(DATA RECORDS begins)

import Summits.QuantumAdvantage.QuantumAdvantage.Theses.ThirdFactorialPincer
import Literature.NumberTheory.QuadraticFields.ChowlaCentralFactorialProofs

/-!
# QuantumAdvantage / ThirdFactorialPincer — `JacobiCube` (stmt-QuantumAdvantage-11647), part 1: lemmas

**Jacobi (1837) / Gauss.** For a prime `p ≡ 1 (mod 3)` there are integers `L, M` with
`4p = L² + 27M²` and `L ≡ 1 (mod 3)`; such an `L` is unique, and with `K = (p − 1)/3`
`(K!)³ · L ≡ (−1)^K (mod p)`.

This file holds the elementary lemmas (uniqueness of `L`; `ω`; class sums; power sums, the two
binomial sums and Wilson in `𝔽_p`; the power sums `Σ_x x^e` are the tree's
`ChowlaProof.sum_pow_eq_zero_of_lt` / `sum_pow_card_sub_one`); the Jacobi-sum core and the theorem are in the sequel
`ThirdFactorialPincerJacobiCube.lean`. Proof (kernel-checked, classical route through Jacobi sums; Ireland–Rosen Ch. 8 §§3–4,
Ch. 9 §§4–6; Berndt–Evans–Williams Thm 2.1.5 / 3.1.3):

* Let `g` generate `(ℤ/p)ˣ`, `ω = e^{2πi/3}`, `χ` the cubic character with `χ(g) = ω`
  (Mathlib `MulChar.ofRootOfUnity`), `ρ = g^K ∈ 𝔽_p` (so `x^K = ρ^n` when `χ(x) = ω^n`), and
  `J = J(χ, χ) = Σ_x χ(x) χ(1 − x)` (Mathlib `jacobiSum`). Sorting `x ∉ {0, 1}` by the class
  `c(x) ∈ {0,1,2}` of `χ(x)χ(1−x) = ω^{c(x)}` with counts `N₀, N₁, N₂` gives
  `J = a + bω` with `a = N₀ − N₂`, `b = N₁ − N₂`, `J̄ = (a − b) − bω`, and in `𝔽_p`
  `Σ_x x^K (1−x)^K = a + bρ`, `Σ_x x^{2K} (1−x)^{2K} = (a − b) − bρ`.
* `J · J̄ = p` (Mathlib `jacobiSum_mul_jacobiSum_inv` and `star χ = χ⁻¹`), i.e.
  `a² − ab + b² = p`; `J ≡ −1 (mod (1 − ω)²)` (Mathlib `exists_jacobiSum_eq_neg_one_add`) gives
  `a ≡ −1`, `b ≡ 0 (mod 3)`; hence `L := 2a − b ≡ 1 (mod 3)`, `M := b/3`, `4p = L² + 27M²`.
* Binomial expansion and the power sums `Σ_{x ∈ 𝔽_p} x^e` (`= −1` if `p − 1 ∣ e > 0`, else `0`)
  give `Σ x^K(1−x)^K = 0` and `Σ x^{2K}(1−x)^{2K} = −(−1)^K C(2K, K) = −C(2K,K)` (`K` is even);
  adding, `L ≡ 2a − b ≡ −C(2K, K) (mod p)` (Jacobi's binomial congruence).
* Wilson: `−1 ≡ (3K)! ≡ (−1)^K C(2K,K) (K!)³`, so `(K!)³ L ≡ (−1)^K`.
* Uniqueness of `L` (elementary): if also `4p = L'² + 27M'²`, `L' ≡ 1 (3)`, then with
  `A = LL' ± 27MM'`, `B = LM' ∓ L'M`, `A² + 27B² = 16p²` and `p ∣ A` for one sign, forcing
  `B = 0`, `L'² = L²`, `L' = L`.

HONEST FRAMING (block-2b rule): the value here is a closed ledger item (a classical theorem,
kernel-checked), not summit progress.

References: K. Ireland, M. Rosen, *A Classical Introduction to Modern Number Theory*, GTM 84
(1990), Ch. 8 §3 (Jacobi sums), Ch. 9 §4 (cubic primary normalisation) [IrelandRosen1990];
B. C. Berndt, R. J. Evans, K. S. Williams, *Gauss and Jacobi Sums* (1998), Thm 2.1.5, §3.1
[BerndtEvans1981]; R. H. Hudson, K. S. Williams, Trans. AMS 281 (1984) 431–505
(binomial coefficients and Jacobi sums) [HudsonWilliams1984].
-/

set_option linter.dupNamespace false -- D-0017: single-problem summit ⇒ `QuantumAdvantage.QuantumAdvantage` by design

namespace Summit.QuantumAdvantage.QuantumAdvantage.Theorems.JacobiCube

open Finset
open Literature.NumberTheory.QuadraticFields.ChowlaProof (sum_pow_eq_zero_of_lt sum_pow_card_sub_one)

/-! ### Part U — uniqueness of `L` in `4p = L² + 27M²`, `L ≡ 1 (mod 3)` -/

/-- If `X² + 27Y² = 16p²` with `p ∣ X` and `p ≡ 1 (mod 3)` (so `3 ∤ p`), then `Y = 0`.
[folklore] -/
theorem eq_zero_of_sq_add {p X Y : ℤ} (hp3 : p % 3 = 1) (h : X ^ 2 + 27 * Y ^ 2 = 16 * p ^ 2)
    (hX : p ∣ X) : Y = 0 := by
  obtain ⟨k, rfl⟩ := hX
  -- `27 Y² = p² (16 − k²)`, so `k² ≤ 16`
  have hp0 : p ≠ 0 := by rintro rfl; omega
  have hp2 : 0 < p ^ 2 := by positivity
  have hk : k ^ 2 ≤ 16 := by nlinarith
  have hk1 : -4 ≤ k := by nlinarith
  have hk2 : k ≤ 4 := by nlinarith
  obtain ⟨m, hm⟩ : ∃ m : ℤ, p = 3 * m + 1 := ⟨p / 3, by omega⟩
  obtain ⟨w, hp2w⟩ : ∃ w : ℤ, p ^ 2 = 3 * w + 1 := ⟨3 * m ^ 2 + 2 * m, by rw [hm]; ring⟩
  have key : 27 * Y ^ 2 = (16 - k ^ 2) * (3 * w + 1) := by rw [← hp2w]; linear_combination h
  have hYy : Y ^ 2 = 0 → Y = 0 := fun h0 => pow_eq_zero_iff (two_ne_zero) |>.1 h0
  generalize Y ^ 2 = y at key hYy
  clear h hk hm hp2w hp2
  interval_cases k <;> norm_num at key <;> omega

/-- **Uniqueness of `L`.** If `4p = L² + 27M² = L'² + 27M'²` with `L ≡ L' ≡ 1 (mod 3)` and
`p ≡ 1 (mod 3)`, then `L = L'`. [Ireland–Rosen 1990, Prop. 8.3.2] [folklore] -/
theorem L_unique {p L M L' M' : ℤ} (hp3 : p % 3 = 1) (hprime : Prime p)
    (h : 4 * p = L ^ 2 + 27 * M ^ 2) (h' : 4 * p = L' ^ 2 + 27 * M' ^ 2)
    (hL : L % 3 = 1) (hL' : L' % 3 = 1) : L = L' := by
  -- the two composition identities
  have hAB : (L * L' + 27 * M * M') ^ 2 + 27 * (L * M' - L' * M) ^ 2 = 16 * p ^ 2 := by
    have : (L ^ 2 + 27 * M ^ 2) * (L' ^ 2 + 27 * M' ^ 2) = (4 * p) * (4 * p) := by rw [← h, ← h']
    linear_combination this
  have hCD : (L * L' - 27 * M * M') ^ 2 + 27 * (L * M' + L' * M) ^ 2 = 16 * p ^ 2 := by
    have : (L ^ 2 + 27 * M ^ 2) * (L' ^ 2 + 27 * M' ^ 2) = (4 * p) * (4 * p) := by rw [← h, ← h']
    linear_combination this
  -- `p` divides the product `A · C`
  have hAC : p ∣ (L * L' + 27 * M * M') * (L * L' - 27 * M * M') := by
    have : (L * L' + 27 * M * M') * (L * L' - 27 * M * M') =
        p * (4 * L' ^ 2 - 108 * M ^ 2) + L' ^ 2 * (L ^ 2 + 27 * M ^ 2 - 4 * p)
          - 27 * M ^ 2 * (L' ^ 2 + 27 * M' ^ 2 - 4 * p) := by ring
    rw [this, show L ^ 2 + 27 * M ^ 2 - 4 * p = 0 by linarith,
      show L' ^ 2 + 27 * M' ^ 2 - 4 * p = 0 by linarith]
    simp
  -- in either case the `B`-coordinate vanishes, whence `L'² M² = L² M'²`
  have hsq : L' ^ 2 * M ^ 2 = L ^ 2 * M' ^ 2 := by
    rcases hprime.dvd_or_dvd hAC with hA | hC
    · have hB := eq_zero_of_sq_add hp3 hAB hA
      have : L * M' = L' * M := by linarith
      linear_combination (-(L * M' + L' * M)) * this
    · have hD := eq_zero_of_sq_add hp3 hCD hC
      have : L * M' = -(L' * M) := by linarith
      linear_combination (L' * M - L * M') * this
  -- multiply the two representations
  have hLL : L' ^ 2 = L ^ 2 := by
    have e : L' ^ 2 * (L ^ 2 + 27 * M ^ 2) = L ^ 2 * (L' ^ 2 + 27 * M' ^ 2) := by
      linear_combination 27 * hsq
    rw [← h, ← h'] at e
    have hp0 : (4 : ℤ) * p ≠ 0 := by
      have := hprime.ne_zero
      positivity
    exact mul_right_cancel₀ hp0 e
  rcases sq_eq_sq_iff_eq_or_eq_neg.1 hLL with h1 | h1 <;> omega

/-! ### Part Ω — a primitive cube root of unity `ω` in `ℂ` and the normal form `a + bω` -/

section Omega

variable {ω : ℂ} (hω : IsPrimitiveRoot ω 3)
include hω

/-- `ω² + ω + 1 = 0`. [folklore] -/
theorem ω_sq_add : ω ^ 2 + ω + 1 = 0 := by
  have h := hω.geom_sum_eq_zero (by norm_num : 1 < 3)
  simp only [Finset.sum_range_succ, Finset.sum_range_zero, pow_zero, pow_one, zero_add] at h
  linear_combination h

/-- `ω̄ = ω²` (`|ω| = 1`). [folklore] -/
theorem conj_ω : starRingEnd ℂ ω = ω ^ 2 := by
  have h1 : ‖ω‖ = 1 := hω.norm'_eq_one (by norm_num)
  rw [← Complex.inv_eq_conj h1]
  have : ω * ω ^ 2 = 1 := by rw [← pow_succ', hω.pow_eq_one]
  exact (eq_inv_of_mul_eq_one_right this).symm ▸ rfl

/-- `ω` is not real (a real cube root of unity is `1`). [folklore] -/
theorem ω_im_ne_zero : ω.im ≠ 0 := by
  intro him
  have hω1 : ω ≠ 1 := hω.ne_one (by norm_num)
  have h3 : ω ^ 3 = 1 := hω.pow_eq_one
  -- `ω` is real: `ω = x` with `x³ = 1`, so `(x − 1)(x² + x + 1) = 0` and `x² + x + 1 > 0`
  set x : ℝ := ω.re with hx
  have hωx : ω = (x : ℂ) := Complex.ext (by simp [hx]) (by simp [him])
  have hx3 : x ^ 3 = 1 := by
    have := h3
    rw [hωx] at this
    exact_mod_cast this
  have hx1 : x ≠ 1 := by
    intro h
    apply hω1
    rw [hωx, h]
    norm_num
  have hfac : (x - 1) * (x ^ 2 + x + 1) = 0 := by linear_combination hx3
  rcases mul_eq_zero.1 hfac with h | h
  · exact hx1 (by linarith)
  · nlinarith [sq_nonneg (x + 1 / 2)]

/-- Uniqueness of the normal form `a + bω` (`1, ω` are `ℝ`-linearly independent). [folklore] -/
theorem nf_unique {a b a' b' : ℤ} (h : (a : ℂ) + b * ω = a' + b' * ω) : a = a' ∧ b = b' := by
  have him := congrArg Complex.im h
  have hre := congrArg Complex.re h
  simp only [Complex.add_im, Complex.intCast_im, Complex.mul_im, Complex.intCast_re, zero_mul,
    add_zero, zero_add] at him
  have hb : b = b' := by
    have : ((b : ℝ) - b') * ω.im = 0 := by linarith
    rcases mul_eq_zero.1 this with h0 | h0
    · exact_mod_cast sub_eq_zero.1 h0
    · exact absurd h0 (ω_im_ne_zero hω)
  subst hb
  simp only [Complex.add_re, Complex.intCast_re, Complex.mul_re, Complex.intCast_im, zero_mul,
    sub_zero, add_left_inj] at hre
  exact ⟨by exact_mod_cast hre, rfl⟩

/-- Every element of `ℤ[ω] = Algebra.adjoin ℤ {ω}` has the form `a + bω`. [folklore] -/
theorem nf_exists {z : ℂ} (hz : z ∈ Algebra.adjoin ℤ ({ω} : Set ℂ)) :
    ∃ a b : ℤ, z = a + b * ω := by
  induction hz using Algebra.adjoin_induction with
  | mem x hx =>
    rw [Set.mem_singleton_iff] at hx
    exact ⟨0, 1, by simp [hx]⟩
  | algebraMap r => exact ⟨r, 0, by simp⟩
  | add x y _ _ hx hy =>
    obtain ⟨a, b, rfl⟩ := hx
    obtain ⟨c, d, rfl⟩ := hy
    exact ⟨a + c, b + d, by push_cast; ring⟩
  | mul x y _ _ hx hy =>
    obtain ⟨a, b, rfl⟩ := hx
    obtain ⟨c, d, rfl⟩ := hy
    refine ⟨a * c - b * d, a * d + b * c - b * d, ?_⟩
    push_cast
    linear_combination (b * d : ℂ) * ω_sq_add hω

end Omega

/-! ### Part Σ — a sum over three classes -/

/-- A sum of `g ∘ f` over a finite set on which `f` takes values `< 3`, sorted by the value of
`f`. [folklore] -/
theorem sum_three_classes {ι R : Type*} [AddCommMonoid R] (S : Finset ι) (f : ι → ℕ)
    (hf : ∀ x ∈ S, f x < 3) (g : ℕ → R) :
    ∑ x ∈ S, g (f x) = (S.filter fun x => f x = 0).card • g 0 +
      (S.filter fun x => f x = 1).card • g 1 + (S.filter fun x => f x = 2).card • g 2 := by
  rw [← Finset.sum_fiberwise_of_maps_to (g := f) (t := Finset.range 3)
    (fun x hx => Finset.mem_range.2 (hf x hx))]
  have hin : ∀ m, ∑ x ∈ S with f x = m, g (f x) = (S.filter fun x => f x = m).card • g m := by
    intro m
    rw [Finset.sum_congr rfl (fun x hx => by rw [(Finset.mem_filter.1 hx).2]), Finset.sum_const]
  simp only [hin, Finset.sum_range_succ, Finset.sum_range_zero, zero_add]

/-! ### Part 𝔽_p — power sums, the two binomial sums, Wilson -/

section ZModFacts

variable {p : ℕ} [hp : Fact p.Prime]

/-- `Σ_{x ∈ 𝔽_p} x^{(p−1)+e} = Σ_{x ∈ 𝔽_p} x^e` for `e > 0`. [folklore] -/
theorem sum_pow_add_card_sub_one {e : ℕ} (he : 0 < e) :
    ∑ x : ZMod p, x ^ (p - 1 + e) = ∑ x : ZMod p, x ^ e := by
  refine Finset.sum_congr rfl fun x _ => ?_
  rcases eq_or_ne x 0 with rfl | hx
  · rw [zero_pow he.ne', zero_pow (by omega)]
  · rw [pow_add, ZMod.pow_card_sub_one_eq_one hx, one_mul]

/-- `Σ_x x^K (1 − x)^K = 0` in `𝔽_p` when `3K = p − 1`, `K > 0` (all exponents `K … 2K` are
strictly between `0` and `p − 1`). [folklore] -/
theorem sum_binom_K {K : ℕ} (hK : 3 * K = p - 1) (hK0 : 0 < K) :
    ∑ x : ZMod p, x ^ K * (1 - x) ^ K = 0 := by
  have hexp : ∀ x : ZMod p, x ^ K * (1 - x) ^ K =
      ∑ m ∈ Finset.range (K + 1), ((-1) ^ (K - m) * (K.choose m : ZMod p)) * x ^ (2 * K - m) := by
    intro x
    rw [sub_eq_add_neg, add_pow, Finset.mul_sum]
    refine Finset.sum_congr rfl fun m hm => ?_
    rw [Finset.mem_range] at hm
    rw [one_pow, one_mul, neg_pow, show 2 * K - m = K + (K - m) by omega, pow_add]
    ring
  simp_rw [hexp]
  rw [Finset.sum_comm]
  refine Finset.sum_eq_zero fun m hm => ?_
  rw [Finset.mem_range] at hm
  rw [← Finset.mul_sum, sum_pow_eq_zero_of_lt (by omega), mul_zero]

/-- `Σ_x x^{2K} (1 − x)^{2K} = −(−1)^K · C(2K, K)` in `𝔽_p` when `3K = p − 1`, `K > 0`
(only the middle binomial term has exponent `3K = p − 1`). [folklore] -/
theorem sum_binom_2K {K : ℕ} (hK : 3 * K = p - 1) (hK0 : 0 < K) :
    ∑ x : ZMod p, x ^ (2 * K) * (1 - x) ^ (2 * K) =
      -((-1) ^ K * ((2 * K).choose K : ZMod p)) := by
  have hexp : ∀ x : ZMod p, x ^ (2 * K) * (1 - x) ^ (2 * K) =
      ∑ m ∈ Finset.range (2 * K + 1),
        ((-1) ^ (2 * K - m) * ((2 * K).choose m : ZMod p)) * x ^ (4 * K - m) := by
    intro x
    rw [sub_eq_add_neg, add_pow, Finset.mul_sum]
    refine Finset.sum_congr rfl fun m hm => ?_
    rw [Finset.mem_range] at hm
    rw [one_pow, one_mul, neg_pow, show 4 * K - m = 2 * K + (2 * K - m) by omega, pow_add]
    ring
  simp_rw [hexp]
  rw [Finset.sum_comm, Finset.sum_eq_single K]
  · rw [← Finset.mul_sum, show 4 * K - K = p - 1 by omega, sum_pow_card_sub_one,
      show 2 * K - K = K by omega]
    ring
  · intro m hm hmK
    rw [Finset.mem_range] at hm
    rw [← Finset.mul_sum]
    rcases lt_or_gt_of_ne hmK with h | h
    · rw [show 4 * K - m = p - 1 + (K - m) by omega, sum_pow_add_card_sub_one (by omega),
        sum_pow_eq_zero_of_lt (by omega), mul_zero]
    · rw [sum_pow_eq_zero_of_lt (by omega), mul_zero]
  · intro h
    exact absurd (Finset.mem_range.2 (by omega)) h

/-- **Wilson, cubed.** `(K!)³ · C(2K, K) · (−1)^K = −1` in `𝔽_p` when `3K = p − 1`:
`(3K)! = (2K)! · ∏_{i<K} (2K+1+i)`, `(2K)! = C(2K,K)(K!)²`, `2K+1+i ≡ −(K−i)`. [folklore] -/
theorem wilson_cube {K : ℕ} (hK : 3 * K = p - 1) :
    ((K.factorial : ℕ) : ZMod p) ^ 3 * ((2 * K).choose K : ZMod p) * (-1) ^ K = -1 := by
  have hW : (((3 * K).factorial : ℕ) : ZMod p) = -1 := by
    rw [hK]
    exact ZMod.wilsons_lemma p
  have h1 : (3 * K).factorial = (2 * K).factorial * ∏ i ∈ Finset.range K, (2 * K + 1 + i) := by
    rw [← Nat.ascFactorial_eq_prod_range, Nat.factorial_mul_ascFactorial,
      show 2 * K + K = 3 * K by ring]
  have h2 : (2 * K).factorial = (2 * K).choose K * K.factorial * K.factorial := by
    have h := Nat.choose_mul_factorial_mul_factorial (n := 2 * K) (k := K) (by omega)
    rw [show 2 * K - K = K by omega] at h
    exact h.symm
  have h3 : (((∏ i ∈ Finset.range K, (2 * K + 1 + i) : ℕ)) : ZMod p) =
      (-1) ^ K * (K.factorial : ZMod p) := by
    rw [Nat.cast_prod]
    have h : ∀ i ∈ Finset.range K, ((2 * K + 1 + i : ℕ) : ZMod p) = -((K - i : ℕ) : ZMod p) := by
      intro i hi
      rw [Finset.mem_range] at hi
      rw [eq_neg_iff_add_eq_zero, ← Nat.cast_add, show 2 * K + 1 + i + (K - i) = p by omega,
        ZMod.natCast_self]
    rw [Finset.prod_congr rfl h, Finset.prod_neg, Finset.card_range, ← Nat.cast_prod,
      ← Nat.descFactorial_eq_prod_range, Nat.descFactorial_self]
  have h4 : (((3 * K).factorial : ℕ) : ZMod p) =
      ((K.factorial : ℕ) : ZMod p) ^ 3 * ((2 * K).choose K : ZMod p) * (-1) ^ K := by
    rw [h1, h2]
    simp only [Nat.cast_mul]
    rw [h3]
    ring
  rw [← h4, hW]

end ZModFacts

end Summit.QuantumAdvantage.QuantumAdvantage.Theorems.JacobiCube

(DATA RECORDS ends)

All lines of the material that contain the string "checked" are to be copied.

`ThirdFactorialPincerJacobiCube.lean`. Proof (kernel-checked, classical route through Jacobi sums; Ireland–Rosen Ch. 8 §§3–4,
kernel-checked), not summit progress.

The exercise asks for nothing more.